How to complete this task
Search the records for "Category" and copy each line that holds it.

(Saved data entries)
━━━━━━
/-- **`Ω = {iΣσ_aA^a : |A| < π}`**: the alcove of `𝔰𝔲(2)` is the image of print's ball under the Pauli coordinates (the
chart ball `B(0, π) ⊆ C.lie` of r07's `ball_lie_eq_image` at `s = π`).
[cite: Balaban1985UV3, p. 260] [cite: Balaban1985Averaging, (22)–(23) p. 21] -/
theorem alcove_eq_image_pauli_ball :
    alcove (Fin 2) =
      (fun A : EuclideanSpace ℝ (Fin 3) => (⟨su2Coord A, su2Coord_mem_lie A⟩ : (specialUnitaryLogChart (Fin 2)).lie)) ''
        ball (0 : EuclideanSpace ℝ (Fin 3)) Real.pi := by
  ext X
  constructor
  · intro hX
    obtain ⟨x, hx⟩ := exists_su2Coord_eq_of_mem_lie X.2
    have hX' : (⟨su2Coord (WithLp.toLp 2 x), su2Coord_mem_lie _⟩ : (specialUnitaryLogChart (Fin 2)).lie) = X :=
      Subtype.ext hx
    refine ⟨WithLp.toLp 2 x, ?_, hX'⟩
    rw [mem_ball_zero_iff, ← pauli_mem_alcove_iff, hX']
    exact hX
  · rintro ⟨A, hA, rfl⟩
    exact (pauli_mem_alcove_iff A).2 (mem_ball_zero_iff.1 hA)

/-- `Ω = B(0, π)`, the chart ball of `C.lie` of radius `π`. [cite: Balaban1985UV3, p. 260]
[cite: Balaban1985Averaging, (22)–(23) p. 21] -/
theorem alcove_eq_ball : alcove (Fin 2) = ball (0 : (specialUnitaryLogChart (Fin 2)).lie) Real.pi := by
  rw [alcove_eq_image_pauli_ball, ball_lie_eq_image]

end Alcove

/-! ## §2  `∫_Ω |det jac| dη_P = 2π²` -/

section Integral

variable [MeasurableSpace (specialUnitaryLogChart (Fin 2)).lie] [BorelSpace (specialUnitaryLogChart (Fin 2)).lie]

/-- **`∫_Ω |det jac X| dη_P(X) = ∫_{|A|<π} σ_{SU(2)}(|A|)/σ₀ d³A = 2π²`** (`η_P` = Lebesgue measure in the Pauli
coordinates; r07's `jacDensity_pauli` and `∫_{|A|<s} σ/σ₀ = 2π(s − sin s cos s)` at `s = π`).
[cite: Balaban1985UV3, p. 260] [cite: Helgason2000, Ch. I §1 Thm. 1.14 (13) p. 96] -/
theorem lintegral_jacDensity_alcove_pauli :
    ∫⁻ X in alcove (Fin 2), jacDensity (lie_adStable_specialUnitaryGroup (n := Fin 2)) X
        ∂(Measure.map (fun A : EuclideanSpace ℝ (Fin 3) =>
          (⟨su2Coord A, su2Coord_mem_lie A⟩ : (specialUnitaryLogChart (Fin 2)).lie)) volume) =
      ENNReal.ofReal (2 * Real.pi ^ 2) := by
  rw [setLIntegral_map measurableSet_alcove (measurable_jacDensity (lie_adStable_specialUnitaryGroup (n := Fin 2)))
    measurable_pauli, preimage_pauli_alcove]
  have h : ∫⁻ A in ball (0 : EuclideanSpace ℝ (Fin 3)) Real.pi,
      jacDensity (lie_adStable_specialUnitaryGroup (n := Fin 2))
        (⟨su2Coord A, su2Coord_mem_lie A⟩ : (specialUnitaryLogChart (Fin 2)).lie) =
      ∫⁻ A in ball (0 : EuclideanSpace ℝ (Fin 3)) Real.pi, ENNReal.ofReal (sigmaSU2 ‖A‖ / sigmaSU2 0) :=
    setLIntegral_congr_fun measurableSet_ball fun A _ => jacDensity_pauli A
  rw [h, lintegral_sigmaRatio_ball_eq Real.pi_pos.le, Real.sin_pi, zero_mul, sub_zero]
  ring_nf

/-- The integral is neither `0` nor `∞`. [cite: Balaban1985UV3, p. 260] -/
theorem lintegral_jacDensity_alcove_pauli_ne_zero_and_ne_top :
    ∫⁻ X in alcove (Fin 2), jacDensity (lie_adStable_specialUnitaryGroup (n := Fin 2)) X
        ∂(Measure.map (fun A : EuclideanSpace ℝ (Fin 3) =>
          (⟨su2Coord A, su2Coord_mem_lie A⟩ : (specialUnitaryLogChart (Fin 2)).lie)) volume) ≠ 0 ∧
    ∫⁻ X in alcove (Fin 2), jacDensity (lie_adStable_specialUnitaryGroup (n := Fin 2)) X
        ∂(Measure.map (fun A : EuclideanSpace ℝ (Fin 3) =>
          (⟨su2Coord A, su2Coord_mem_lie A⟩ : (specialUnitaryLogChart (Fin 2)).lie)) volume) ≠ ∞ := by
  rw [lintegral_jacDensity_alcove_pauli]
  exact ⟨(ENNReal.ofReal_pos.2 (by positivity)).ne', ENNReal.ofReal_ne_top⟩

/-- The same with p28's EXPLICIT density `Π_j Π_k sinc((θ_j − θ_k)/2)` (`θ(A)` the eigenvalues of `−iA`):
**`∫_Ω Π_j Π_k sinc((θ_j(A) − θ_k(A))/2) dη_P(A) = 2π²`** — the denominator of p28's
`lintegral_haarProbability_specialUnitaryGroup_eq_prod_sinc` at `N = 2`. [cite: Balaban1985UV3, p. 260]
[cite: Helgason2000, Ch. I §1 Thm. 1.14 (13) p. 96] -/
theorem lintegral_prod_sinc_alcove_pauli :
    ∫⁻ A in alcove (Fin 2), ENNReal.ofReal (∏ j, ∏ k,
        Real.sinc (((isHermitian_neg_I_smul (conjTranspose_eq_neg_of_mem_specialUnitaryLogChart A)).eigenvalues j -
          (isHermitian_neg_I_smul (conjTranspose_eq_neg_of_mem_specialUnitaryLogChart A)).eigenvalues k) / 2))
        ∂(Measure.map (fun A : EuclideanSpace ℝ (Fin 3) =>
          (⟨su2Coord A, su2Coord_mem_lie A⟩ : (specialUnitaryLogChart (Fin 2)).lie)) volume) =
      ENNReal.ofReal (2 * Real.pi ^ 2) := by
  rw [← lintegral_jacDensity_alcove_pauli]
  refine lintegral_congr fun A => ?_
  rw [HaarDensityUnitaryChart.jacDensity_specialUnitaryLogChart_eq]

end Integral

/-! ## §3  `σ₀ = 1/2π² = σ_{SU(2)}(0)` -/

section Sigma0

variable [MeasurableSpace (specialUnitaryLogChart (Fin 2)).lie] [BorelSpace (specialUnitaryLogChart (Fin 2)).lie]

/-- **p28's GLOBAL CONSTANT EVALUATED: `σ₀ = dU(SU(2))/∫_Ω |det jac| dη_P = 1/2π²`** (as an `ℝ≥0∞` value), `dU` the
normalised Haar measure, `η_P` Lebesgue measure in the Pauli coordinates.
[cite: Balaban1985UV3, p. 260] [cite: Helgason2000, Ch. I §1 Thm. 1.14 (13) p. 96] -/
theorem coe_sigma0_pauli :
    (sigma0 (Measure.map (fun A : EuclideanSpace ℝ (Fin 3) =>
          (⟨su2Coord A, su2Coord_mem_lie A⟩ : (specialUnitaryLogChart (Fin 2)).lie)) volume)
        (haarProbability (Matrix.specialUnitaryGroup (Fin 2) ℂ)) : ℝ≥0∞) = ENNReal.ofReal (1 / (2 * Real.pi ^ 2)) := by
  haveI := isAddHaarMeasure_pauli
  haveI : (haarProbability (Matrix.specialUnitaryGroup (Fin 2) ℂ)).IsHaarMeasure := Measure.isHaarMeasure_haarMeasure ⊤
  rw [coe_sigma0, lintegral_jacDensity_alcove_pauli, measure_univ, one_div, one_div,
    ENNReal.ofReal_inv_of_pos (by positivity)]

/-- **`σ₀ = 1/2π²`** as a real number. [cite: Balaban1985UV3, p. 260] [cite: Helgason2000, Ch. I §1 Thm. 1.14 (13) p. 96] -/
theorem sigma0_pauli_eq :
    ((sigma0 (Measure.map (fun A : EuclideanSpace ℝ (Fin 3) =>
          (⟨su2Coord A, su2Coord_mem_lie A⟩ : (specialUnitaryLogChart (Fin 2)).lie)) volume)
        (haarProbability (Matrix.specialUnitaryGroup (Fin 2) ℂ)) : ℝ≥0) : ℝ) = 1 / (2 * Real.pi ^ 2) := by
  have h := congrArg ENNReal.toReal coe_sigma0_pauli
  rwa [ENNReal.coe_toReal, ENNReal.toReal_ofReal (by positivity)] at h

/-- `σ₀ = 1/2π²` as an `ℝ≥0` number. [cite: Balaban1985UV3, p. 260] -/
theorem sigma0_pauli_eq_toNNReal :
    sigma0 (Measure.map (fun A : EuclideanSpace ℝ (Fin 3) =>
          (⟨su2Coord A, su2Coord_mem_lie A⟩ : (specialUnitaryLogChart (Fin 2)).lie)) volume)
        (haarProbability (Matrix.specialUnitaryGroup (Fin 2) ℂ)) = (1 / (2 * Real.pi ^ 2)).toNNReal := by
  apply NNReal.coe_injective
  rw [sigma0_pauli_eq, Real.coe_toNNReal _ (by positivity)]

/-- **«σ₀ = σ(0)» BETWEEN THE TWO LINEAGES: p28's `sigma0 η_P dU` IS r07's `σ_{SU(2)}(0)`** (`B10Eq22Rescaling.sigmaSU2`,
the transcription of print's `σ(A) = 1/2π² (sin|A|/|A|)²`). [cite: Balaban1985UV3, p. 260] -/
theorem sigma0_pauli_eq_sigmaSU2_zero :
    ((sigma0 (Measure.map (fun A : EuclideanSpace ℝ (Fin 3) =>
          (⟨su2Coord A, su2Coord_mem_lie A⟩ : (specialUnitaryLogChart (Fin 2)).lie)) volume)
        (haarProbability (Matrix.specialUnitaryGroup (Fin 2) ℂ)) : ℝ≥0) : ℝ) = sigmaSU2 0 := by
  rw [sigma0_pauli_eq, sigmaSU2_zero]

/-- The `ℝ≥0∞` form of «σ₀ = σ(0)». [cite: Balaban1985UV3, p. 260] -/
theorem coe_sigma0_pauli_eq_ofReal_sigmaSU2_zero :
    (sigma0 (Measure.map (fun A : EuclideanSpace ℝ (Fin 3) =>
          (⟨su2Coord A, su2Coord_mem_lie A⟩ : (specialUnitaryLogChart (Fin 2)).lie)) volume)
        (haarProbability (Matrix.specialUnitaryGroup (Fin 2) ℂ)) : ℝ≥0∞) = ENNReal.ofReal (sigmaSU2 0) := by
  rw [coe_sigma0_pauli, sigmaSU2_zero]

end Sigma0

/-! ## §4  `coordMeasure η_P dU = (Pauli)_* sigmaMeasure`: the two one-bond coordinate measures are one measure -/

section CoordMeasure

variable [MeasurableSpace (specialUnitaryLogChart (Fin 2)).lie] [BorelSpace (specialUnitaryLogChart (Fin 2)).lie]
━━━━━━
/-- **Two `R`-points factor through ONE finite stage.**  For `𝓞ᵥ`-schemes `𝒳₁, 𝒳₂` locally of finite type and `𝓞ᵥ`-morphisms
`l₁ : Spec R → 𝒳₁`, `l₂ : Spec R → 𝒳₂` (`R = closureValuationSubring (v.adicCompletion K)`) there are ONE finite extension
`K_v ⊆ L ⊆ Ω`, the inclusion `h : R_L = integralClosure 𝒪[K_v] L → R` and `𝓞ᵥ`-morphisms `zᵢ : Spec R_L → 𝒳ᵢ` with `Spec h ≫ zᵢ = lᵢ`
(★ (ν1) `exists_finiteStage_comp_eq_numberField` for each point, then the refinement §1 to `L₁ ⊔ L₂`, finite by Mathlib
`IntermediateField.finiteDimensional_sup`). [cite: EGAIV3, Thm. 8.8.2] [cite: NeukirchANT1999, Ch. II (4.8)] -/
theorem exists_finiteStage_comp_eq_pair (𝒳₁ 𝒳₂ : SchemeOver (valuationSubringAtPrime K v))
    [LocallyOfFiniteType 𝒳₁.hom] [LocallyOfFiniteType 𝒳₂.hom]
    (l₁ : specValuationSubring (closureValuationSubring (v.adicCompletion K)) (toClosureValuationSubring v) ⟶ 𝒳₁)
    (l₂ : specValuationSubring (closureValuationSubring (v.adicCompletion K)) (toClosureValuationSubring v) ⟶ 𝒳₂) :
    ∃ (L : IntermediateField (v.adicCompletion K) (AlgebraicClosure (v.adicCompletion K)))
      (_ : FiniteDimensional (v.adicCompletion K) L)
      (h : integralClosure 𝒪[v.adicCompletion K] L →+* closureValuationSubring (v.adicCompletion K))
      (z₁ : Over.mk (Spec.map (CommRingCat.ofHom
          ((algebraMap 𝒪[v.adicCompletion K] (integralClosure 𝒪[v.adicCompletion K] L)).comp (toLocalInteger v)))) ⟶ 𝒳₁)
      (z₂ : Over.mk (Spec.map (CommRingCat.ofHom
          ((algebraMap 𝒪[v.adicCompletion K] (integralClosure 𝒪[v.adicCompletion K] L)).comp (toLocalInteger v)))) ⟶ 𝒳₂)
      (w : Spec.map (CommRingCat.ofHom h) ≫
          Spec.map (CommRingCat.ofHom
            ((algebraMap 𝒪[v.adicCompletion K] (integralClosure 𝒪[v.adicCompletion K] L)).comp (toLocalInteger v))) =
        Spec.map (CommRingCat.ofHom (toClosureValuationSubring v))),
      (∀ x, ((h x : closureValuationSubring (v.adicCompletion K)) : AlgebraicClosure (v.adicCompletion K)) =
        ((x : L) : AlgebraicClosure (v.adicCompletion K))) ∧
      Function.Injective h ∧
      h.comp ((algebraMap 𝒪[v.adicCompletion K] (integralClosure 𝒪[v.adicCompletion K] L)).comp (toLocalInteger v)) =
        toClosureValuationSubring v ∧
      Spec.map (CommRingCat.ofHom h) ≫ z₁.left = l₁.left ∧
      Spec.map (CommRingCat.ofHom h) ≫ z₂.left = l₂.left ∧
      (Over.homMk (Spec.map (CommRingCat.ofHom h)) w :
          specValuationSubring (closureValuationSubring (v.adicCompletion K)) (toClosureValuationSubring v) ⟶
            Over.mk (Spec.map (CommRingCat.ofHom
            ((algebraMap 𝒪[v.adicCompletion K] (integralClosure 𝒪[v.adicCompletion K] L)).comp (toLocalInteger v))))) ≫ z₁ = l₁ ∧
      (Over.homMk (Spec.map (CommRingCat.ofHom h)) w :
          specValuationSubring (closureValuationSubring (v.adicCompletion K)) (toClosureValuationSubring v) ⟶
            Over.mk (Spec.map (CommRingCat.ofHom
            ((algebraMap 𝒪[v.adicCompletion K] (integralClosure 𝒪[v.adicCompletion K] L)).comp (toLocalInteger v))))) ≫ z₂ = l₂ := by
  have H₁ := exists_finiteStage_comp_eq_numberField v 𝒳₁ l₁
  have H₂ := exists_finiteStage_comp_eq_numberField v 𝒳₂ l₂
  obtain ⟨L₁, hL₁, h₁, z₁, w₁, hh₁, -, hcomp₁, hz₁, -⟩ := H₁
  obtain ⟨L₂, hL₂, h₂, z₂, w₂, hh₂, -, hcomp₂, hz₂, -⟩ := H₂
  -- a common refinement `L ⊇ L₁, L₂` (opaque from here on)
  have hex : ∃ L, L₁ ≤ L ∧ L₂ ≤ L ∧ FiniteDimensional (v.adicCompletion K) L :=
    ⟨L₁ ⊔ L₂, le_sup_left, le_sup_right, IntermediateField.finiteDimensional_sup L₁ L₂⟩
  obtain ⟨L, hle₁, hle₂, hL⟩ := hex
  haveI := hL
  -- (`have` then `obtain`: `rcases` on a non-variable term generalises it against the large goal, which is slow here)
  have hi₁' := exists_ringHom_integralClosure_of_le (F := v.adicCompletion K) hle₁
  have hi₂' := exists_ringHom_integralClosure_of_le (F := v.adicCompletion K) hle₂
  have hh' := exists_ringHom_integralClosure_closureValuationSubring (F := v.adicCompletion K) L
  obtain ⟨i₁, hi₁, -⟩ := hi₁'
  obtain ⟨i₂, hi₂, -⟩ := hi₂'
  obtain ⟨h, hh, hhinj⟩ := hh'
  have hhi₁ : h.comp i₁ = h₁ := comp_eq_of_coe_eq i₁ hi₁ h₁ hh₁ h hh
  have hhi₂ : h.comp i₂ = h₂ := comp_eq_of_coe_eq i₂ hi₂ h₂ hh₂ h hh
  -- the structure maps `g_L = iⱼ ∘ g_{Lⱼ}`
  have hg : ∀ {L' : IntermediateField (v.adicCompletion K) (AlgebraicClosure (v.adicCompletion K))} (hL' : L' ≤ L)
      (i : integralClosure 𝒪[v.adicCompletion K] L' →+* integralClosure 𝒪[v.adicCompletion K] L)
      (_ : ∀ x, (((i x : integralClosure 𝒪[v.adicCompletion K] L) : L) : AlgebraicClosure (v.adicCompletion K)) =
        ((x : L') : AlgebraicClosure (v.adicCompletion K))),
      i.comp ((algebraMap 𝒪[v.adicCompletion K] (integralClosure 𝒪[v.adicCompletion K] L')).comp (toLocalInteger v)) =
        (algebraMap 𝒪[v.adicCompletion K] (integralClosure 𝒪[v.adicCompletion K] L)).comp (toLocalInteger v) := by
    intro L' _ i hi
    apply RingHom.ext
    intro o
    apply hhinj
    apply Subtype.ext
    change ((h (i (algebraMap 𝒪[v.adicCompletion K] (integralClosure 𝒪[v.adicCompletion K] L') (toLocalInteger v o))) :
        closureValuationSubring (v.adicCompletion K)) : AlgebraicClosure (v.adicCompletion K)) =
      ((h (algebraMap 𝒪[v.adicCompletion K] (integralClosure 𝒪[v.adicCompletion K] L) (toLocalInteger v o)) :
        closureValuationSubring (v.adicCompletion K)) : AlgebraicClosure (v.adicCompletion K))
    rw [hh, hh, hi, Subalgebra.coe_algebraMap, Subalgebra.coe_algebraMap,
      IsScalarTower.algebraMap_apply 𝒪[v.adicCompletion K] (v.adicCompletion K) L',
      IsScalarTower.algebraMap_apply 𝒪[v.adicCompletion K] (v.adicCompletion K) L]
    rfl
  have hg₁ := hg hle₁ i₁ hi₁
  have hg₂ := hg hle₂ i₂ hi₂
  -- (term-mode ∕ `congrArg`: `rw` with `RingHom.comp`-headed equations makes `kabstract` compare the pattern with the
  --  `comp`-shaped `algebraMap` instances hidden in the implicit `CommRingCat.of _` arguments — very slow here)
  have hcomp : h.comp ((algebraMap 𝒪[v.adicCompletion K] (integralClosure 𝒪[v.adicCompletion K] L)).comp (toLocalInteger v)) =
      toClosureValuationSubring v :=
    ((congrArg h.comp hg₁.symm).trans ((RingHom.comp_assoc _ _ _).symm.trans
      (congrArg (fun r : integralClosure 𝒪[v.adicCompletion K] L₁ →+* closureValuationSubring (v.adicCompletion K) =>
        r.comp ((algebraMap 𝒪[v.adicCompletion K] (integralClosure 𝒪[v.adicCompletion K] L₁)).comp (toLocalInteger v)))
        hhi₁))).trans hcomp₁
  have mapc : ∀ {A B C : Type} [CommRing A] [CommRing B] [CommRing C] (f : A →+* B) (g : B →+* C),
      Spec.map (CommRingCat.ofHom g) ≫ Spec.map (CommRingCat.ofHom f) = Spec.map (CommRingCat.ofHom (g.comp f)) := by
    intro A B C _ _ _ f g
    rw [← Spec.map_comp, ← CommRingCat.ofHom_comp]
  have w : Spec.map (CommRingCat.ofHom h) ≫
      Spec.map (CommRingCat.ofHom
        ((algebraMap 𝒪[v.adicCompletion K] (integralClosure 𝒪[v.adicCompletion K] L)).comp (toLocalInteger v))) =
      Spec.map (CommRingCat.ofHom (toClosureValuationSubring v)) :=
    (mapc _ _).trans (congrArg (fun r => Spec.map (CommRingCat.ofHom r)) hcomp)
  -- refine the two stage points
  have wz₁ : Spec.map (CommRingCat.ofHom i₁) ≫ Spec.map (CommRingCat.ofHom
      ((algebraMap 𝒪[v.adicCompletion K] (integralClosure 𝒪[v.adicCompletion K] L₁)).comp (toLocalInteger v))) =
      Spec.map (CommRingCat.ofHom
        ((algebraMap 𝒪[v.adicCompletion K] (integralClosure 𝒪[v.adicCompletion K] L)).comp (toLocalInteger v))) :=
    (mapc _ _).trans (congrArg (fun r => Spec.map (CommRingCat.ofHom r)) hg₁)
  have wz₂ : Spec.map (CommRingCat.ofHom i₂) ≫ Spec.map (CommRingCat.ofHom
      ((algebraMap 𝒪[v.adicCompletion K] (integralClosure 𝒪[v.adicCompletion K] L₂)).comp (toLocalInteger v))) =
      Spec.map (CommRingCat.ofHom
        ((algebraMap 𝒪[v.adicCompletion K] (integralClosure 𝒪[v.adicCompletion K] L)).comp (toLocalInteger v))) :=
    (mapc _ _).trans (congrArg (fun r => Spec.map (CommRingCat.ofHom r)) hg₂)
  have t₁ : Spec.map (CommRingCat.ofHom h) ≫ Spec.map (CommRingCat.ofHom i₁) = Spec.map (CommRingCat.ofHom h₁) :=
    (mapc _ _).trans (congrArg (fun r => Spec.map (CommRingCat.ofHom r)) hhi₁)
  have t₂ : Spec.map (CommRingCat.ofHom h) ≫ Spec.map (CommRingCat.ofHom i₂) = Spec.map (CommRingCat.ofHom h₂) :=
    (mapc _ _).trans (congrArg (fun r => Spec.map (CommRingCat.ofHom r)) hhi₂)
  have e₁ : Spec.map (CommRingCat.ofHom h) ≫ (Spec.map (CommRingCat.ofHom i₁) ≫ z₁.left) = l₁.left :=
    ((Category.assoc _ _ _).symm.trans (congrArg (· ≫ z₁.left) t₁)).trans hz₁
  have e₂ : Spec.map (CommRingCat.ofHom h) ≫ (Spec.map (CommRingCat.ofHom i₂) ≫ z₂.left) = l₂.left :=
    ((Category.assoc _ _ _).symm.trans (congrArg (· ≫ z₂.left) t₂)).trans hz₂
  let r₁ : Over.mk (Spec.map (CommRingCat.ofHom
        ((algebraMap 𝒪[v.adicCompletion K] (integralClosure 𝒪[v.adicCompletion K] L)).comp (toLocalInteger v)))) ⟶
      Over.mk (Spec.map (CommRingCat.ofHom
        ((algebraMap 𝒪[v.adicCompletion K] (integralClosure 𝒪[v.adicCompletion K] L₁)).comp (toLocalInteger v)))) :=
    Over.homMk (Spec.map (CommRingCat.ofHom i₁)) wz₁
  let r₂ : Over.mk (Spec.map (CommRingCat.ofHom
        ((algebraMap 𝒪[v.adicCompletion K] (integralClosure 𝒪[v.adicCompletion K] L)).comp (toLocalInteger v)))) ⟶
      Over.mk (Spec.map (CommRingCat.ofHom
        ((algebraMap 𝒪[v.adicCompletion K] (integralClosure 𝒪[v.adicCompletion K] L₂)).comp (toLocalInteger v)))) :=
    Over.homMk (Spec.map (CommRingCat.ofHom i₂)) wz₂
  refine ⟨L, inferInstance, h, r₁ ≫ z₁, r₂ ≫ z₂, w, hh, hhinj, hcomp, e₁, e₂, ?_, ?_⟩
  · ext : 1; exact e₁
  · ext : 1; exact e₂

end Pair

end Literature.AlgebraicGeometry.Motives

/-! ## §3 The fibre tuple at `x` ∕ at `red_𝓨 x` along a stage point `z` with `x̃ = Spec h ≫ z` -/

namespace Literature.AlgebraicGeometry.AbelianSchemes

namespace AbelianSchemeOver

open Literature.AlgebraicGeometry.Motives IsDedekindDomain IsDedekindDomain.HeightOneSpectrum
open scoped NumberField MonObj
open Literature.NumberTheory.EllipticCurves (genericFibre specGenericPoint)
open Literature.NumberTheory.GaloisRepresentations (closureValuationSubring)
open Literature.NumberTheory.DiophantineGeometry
━━━━━━
Answer to this exercise
    ((Category.assoc _ _ _).symm.trans (congrArg (· ≫ z₁.left) t₁)).trans hz₁
    ((Category.assoc _ _ _).symm.trans (congrArg (· ≫ z₂.left) t₂)).trans hz₂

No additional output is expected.